- Theatrical release poster
- Directed by: Tom DeNucci
- Written by: Matt Rogers; Jason James;
- Produced by: Jordan Yale Levine; Jordan Beckerman; Richard Switzer;
- Starring: Lucas Till; Ruby Rose; Mercedes Varnado; Paul Ben-Victor; Tyrese Gibson; Don Johnson;
- Cinematography: Alonso Homs
- Edited by: Thijs Bazelmans
- Music by: David Bateman
- Production company: Yale Productions
- Distributed by: Quiver Distribution
- Release date: August 4, 2023;
- Running time: 86 minutes
- Country: United States
- Language: English

= The Collective (2023 film) =

American film by Tom DeNucci

The Collective is an American action film written by Matt Rogers and Jason James, directed by Tom DeNucci and starring Lucas Till, Ruby Rose, Mercedes Varnado, Paul Ben-Victor, Tyrese Gibson and Don Johnson.
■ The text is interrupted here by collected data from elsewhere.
import Summits.HodgeConjecture.CorCM.CMSixfoldRank.Separating
import Summits.HodgeConjecture.CorCM.CMSixfoldRank.ThreeClasses
import HarnessLib

/-!
# A primitive CM type on twelve embeddings has rank at least `6`; rank `6` iff a balanced transversal exists

Abstract setting of `CMTypeRank.lean` (a group `G` acting on the finite set `E` of embeddings, a central
fixed-point-free involution `ρ` — complex conjugation —, a CM type `Φ ⊆ E`, `IsCMTypeWith ρ Φ`, the Kubota–Dodson
rank `typeRank G Φ`, primitivity as the separation property `isPrimitive_iff_forall_eq`).  Everything here is
PROVED; no definition, no named fact (D-0014/D-0026).

For `|E| = 2n = 12` (CM fields of degree `12`, CM abelian SIXFOLDS) the printed bounds give, for a PRIMITIVE type,
`5 ≤ rank ≤ 7`: Kubota's `rank ≤ n + 1` (`typeRank_le`) and Ribet's `log₂`-bound `2|E| ≤ 2^{rank}` (Dodson 1987
Thm. 1.0 (iii), `two_mul_card_le_two_pow_typeRank`); Ribet's `p + 1` bound (Dodson Thm. 1.4, `p = 3`) gives only
`4`.  Dodson's table of sharp lower bounds `B(n)` (Cor. 1.5: "`n = 2p` with `p` a prime LARGER than `3` … `B(n) =
p + 1`") leaves `n = 6` open.  This file proves

* `six_le_typeRank_of_card_eq_twelve` — **`B(6) ≥ 6`: a primitive CM type on `12` embeddings has
  rank `≥ 6`** (so rank `∈ {6, 7}`: degenerate by at most one);
* `typeRank_eq_six_iff_exists_transversal_of_card_eq_twelve` — for such a type, `rank = 6` iff a
  BALANCED TRANSVERSAL exists (`Ψ ⊆ E`, `x ∈ Ψ ↔ ρx ∉ Ψ`, whose indicator satisfies Pohlmann's condition), by the
  tree's corank-one theorem `exists_transversal_isBalanced_of_typeRank_eq` and `symm_of_isBalanced_of_typeRank_eq`.
  By `BalancedTransversalBlock` such a `Ψ` is a block with two translates: for a CM field `K` of degree `12` this
  is an imaginary quadratic subfield `k ⊆ K` over which `Φ` has multiplicities `(3,3)` (number-field dress in
  the companion file `SimpleCMSixfoldNondegenerate.lean` of this directory).

PROOF of the bound (elementary; not found in print — presearch in the module of the number-field dress; the
statement was first checked by brute force over all `944` signed-permutation models of degree `12`, `842` of them
primitive, `118` degenerate, all of rank `6`).  Suppose `rank = 5`.  Kubota's defect space `M` (balanced
`ρ`-anti-invariant weights, `exists_balanced_anti_subspace`) has dimension `≥ 2` and is `G`-stable.  Call `x, y ∈ E`
EQUIVALENT when every `μ ∈ M` takes the same value at `x` and `y`; classes have a common size `s` (transitivity),
the class of `ρx` is `ρ`(class of `x`) and is disjoint from it (no `μ`-null point, by transitivity and `M ≠ 0`).
Every `μ ∈ M` sums to `0` over every translate `g⁻¹Φ` (balanced + anti-invariant).
* `s = 1` (the values of `M` separate `E` up to nothing): for each `g`, `Φ ∩ g⁻¹Φ` and `Φ ∖ g⁻¹Φ` are `M`-null; an
  `M`-null subset of `Φ` has neither `1` nor `2` elements, so `|Φ ∖ g⁻¹Φ| ∈ {0, 3, 6}`, and two `M`-null `3`-subsets
  of `Φ` with null complements are equal or complementary; hence every `u_g = 2·𝟙_{g⁻¹Φ} − 1` is `±u_1` or `±u_{g₁}`
  for one fixed `g₁`: `rank ≤ 3`.
* the classes of `x₁` and `ρx₁` exhaust `E`: every `μ ∈ M` is `μ(x₁)` times a fixed sign function: `dim M ≤ 1`.
* otherwise a class outside has its own disjoint pair of classes, so `4s ≤ 12`, `s ∈ {2, 3}`;
  `s = 3`: `E` = four classes `F₁, ρF₁, F₂, ρF₂`; `Σ_Φ μ = (2a−3)μ(x₁) + (2b−3)μ(x₂) = 0` with odd coefficients, so
  again `dim M ≤ 1`;
  `s = 2`: three pairs of classes `{v_j, v_j'} ⊔ ρ{v_j, v_j'}`; `Σ_Φ μ = Σ_j c_j μ(v_j)` with `c_j = ±2` if `Φ` is
  PURE at `j` (`v_j ∈ Φ ↔ v_j' ∈ Φ`) and `0` if MIXED, so the number of pure classes is `0` or `3` (one pure class
  gives a null point, two give equivalent representatives); a translate `g⁻¹Φ` is pure at `j` iff `Φ` is pure at the
  class of `g v_j`; primitivity separates `v₁ ≠ v₁'` by some translate, which is then mixed at `1`, so `Φ` is mixed
  somewhere, hence everywhere, hence every translate is mixed everywhere — and then the three anti-invariant
  weights `𝟙_{v_j} + 𝟙_{v_j'} − 𝟙_{ρv_j} − 𝟙_{ρv_j'}` are balanced and independent: `rank + 3 ≤ 7`.
All four endings contradict `rank = 5`, `dim M ≥ 2`.

## References (held texts; statements re-read for this file)

* B. Dodson, *On the Mumford–Tate group of an abelian variety with complex multiplication*, J. Algebra 111 (1987)
  [Dodson1987] (`paper:doi-10-1016-0021-8693-87-90242-0`): p0003 Thm. 1.0 (i)–(v), Remark 1.1 ("`B(n) < n + 1`
  whenever `n` is composite"), Thm. 1.4 (Ribet); p0004 Cor. 1.5 ("Let `n = 2p` with `p` a prime larger than `3` …
  Then `B(n) = p + 1`").
* B. Dodson, *The structure of Galois groups of CM-fields*, Trans. AMS 283 (1984) [Dodson1984]
  (`paper:doi-10-2307-1999987`): §3.2.1 (degenerate types in composite dimension), §5.3 and p0026 Theorem (the 66
  `ρ`-structures for `n = 6`), p0016 Remarks ("Note the exceptional case `n' = 6` …").
* T. Kubota, Trans. AMS 118 (1965) [Kubota1965], §4 (defect).  K. A. Ribet, Mém. SMF 2 (1980) [Ribet1980], §3 (3.5).
* B. B. Gordon, *A survey of the Hodge conjecture for abelian varieties* [Gordon1999HodgeAVSurvey], §9.2 (9.2.1), 9.4,
  Thm. 6.4 (Hazama).
-/

noncomputable section

open scoped BigOperators Pointwise Classical

namespace Summit.HodgeConjecture.CorCM.CMSixfoldRank

open Literature.NumberTheory.ComplexMultiplication
open Literature.NumberTheory.ComplexMultiplication.IsCMTypeWith

variable {G : Type*} [Group G] {E : Type*} [MulAction G E]

variable {ρ : G} {Φ : Set E} (h : IsCMTypeWith ρ Φ)
include h


section NonSeparating

/-- **`rank = 5` is impossible on twelve embeddings** (primitive type, transitive action): Kubota's defect
space has dimension `≥ 2`; the four cases on the classes of points with equal values. [folklore] -/
theorem false_of_typeRank_eq_five [Fintype E] [MulAction.IsPretransitive G E]
    (M : Submodule ℚ (E → ℚ)) (hMa : ∀ μ ∈ M, ∀ x, μ (ρ • x) = -μ x) (hMb : ∀ μ ∈ M, IsBalanced G Φ μ)
    (hMG : ∀ μ ∈ M, ∀ g : G, (fun x => μ (g • x)) ∈ M) (hM2 : 2 ≤ Module.finrank ℚ M)
    (hcard : Fintype.card E = 12) (hsep : ∀ x y : E, (∀ g : G, g • x ∈ Φ ↔ g • y ∈ Φ) → x = y)
    (hrank : typeRank G Φ = 5) : False := by
  haveI : Nonempty E := Fintype.card_pos_iff.1 (by omega)
  have hM : M ≠ ⊥ := by
    rintro rfl
    rw [finrank_bot] at hM2
    omega
  -- the value map `o : E → Dual M`
  let o : E → Module.Dual ℚ M := fun x => (LinearMap.proj x : (E → ℚ) →ₗ[ℚ] ℚ) ∘ₗ M.subtype
  have ho_apply : ∀ (x : E) (μ : M), o x μ = (μ : E → ℚ) x := fun _ _ => rfl
  have ho : ∀ x y, o x = o y ↔ ∀ μ ∈ M, μ x = μ y := by
    intro x y
    constructor
    · intro hxy μ hμ
      have h1 := LinearMap.congr_fun hxy ⟨μ, hμ⟩
      simpa only [ho_apply] using h1
    · intro hxy
      apply LinearMap.ext
      rintro ⟨μ, hμ⟩
      simpa only [ho_apply] using hxy μ hμ
  have hoρ : ∀ x, o (ρ • x) = -o x := fun x => by
    apply LinearMap.ext
    rintro ⟨μ, hμ⟩
    simp only [ho_apply, LinearMap.neg_apply]
    exact hMa μ hμ x
  have ho0 : ∀ x, o x ≠ 0 := fun x hx => by
    obtain ⟨μ, hμ, hμx⟩ := exists_apply_ne_zero M hMG hM x
    have h1 := LinearMap.congr_fun hx ⟨μ, hμ⟩
    simp only [ho_apply, LinearMap.zero_apply] at h1
    exact hμx h1
  have hoG : ∀ (g : G) (x y : E), o (g • x) = o (g • y) ↔ o x = o y := fun g x y => by
    rw [ho, ho]; exact forall_apply_smul_eq_iff M hMG g x y
  have hoM : ∀ x y, o y = o x → ∀ μ ∈ M, μ y = μ x := fun x y hxy => (ho y x).1 hxy
  -- fibres
  let F : E → Finset E := fun x => Finset.univ.filter fun y => o y = o x
  have hF : ∀ x y, y ∈ F x ↔ o y = o x := fun x y => by simp [F]
  have hΦnull : ∀ μ ∈ M, ∑ y ∈ Finset.univ.filter (fun y : E => y ∈ Φ), μ y = 0 := fun μ hμ => by
    have h1 := sum_filter_eq_zero h (hMa μ hμ) (hMb μ hμ) 1
    simpa only [one_smul] using h1
  by_cases hinj : ∀ x y : E, (∀ μ ∈ M, μ x = μ y) → x = y
  · have h1 := typeRank_le_three_of_separating h M hMa hMb hMG hM hcard hinj
    omega
  · push Not at hinj
    obtain ⟨x₁, y₁, hsame, hne⟩ := hinj
    have hx₁F : x₁ ∈ F x₁ := (hF _ _).2 rfl
    have hy₁F : y₁ ∈ F x₁ := (hF _ _).2 ((ho _ _).2 fun μ hμ => (hsame μ hμ).symm)
    have hs2 : 2 ≤ (F x₁).card := by
      have hsub : ({x₁, y₁} : Finset E) ⊆ F x₁ := by
        intro u hu
        simp only [Finset.mem_insert, Finset.mem_singleton] at hu
        rcases hu with rfl | rfl
        · exact hx₁F
        · exact hy₁F
      have h1 := Finset.card_le_card hsub
      rwa [Finset.card_pair hne] at h1
    by_cases hC : F x₁ ∪ F (ρ • x₁) = Finset.univ
    · have h1 := finrank_le_one_of_union_fibre_eq_univ M hMa o hoM hoρ F hF hC
      omega
    · obtain ⟨z, hzC⟩ : ∃ z, z ∉ F x₁ ∪ F (ρ • x₁) := by
        by_contra hall
        push Not at hall
        exact hC (Finset.eq_univ_of_forall hall)
      have hz : o z ≠ o x₁ ∧ o z ≠ -o x₁ := by
        rw [mem_union_fibre_iff o hoρ F hF] at hzC
        push Not at hzC
        exact hzC
      have hdisj := disjoint_union_fibre o hoρ F hF hz.1 hz.2
      have hs3 : (F x₁).card ≤ 3 := by
        have h1 := Finset.card_le_univ ((F z ∪ F (ρ • z)) ∪ (F x₁ ∪ F (ρ • x₁)))
        rw [Finset.card_union_of_disjoint hdisj, card_union_fibre h o hoρ ho0 F hF,
          card_union_fibre h o hoρ ho0 F hF, card_fibre_eq o hoG F hF x₁ z, hcard] at h1
        omega
      rcases (show (F x₁).card = 2 ∨ (F x₁).card = 3 by omega) with hs | hs
      · have h1 := typeRank_le_four_of_card_fibre_eq_two h M hMa o ho hoρ ho0 hoG F hF hcard hΦnull hsep
          hz.1 hz.2 hs
        omega
      · have hsz : (F z).card = 3 := by rw [card_fibre_eq o hoG F hF x₁ z, hs]
        have h1 := finrank_le_one_of_card_fibre_eq_three h M hMa o hoM hoρ ho0 F hF hcard hΦnull
          hz.1 hz.2 hs hsz
        omega

end NonSeparating

/-! ### The theorems -/

section Main

variable [Fintype E] [MulAction.IsPretransitive G E]

/-- **A primitive CM type on twelve embeddings has rank at least `6`** (`B(6) ≥ 6`: the `log₂`-bound `5` of
Ribet/Dodson is not attained).  Hypotheses: `G` transitive on `E` (the embeddings of a FIELD), `|E| = 12`, and
the translates of `Φ` separate points (primitivity, `isPrimitive_iff_forall_eq`).  Proof in the module
docstring. [cite: Dodson1987, Thm. 1.0 (ii)–(iii) and Cor. 1.5 (p. 51–53)] -/
theorem six_le_typeRank_of_card_eq_twelve (hcard : Fintype.card E = 12)
    (hsep : ∀ x y : E, (∀ g : G, g • x ∈ Φ ↔ g • y ∈ Φ) → x = y) : 6 ≤ typeRank G Φ := by
  haveI : Nonempty E := Fintype.card_pos_iff.1 (by omega)
  have h5 : 5 ≤ typeRank G Φ := by
    have h1 := h.two_mul_card_le_two_pow_typeRank hsep
    rw [hcard] at h1
    by_contra hlt
    push Not at hlt
    have h2 : 2 ^ typeRank G Φ ≤ 2 ^ 4 := Nat.pow_le_pow_right (by norm_num) (by omega)
    omega
  by_contra hlt
  push Not at hlt
  have hrank : typeRank G Φ = 5 := by omega
  obtain ⟨W, hWa, hWb, hWdim⟩ := h.exists_balanced_anti_subspace (G := G)
  rw [hcard, hrank] at hWdim
  set S : Set (E → ℚ) := {f | (∀ x, f (ρ • x) = -f x) ∧ IsBalanced G Φ f} with hS
  set M : Submodule ℚ (E → ℚ) := Submodule.span ℚ S with hM
  have hWM : W ≤ M := fun f hf => Submodule.subset_span ⟨hWa hf, hWb f hf⟩
  have hM2 : 2 ≤ Module.finrank ℚ M := by
    have h1 := Submodule.finrank_mono hWM
    omega
  have hMa : ∀ μ ∈ M, ∀ x, μ (ρ • x) = -μ x := by
    intro μ hμ
    induction hμ using Submodule.span_induction with
    | mem f hf => exact hf.1
    | zero => intro x; simp
    | add f g _ _ hf hg => intro x; simp only [Pi.add_apply, hf x, hg x, neg_add]
    | smul c f _ hf => intro x; simp only [Pi.smul_apply, hf x, smul_eq_mul, mul_neg]
  have hMb : ∀ μ ∈ M, IsBalanced G Φ μ := fun μ hμ => isBalanced_of_mem_span (fun f hf => hf.2) hμ
  have hMG : ∀ μ ∈ M, ∀ g : G, (fun x => μ (g • x)) ∈ M := by
    intro μ hμ g
    induction hμ using Submodule.span_induction with
    | mem f hf =>
      refine Submodule.subset_span ⟨fun x => ?_, hf.2.comp_smul g⟩
      show f (g • ρ • x) = -f (g • x)
      rw [h.comm, hf.1]
    | zero => exact M.zero_mem
    | add f f' _ _ hf hf' => exact M.add_mem hf hf'
    | smul c f _ hf => exact M.smul_mem c hf
  exact false_of_typeRank_eq_five h M hMa hMb hMG hM2 hcard hsep hrank

/-- The same for the tree's `IsPrimitive` (Shimura Prop. 26 form). [cite: Dodson1987, Thm. 1.0 (p. 51)] -/
theorem six_le_typeRank_of_card_eq_twelve_of_isPrimitive (hcard : Fintype.card E = 12) {φh : E}
    (hprim : IsPrimitive G Φ φh) : 6 ≤ typeRank G Φ :=
  six_le_typeRank_of_card_eq_twelve h hcard ((isPrimitive_iff_forall_eq Φ φh).1 hprim)

/-- **Rank `6` or `7`** for a primitive type on twelve embeddings (Kubota's bound above, this file's below).
[cite: Dodson1987, Thm. 1.0 (ii) (p. 51)] -/
theorem typeRank_eq_six_or_seven_of_card_eq_twelve (hcard : Fintype.card E = 12)
    (hsep : ∀ x y : E, (∀ g : G, g • x ∈ Φ ↔ g • y ∈ Φ) → x = y) :
    typeRank G Φ = 6 ∨ typeRank G Φ = 7 := by
  haveI : Nonempty E := Fintype.card_pos_iff.1 (by omega)
  have h6 := six_le_typeRank_of_card_eq_twelve h hcard hsep
  have h7 := h.typeRank_le (G := G)
  rw [hcard] at h7
  omega

/-- **For `|E| = 12` and a primitive type: `rank(Φ) = 6` iff a balanced transversal exists** (iff the type
is degenerate).  `⇒`: the corank-one theorem `exists_transversal_isBalanced_of_typeRank_eq`; `⇐`: for a
nondegenerate type every balanced weight is `ρ`-invariant (`symm_of_isBalanced_of_typeRank_eq`), which the
indicator of a transversal is not, and `6 ≤ rank ≤ 7`.  For CM sixfolds this is the dichotomy "nondegenerate,
all powers divisor-generated (Hazama)" against "an imaginary quadratic subfield with multiplicities `(3,3)`".
[cite: Gordon1999HodgeAVSurvey, Thm. 6.4 and 9.4] [cite: Kubota1965, §4 (p. 118–119)] -/
theorem typeRank_eq_six_iff_exists_transversal_of_card_eq_twelve (hcard : Fintype.card E = 12)
    (hsep : ∀ x y : E, (∀ g : G, g • x ∈ Φ ↔ g • y ∈ Φ) → x = y) :
    typeRank G Φ = 6 ↔ ∃ Ψ : Set E, (∀ x, x ∈ Ψ ↔ ρ • x ∉ Ψ) ∧ IsBalanced G Φ (Ψ.indicator 1) := by
  haveI : Nonempty E := Fintype.card_pos_iff.1 (by omega)
  constructor
  · intro hr
    exact h.exists_transversal_isBalanced_of_typeRank_eq (by rw [hr, hcard])
  · rintro ⟨Ψ, hΨ, hbal⟩
    have h6 := six_le_typeRank_of_card_eq_twelve h hcard hsep
    have h7 := h.typeRank_le (G := G)
    rw [hcard] at h7
    by_contra hne
    have hr7 : typeRank G Φ = Fintype.card E / 2 + 1 := by rw [hcard]; omega
    obtain ⟨x⟩ := ‹Nonempty E›
    have hsym := h.symm_of_isBalanced_of_typeRank_eq hr7 hbal x
    by_cases hx : x ∈ Ψ
    · have h1 : ρ • x ∉ Ψ := (hΨ x).1 hx
      rw [Set.indicator_of_notMem h1, Set.indicator_of_mem hx, Pi.one_apply] at hsym
      exact zero_ne_one hsym
    · have h1 : ρ • x ∈ Ψ := (h.rho_smul_mem_iff_of_transversal hΨ x).2 hx
      rw [Set.indicator_of_mem h1, Set.indicator_of_notMem hx, Pi.one_apply] at hsym
      exact one_ne_zero hsym

/-- **A primitive type on twelve embeddings is degenerate iff its rank is `6`, iff a balanced transversal
exists** — packaged for the number-field dress. [cite: Gordon1999HodgeAVSurvey, 9.4] -/
theorem typeRank_ne_seven_iff_exists_transversal_of_card_eq_twelve (hcard : Fintype.card E = 12)
    (hsep : ∀ x y : E, (∀ g : G, g • x ∈ Φ ↔ g • y ∈ Φ) → x = y) :
    typeRank G Φ ≠ 7 ↔ ∃ Ψ : Set E, (∀ x, x ∈ Ψ ↔ ρ • x ∉ Ψ) ∧ IsBalanced G Φ (Ψ.indicator 1) := by
  rw [← typeRank_eq_six_iff_exists_transversal_of_card_eq_twelve h hcard hsep]
  have h67 := typeRank_eq_six_or_seven_of_card_eq_twelve h hcard hsep
  omega

end Main

end Summit.HodgeConjecture.CorCM.CMSixfoldRank

end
It was released on August 4, 2023.

==Production==
In December 2022, it was reported that Lucas Till, Ruby Rose, Tyrese Gibson and Don Johnson were cast in the film and that principal photography wrapped. The following month, Paul Ben-Victor and Mercedes Varnado were added to the cast.

==Release==
In May 2023, it was announced that the North American distribution rights to the film were acquired by Quiver Distribution. The film was released in theaters, on digital and on demand on August 4, 2023.

==Reception==
Jeffrey M. Anderson of Common Sense Media awarded the film two stars out of five.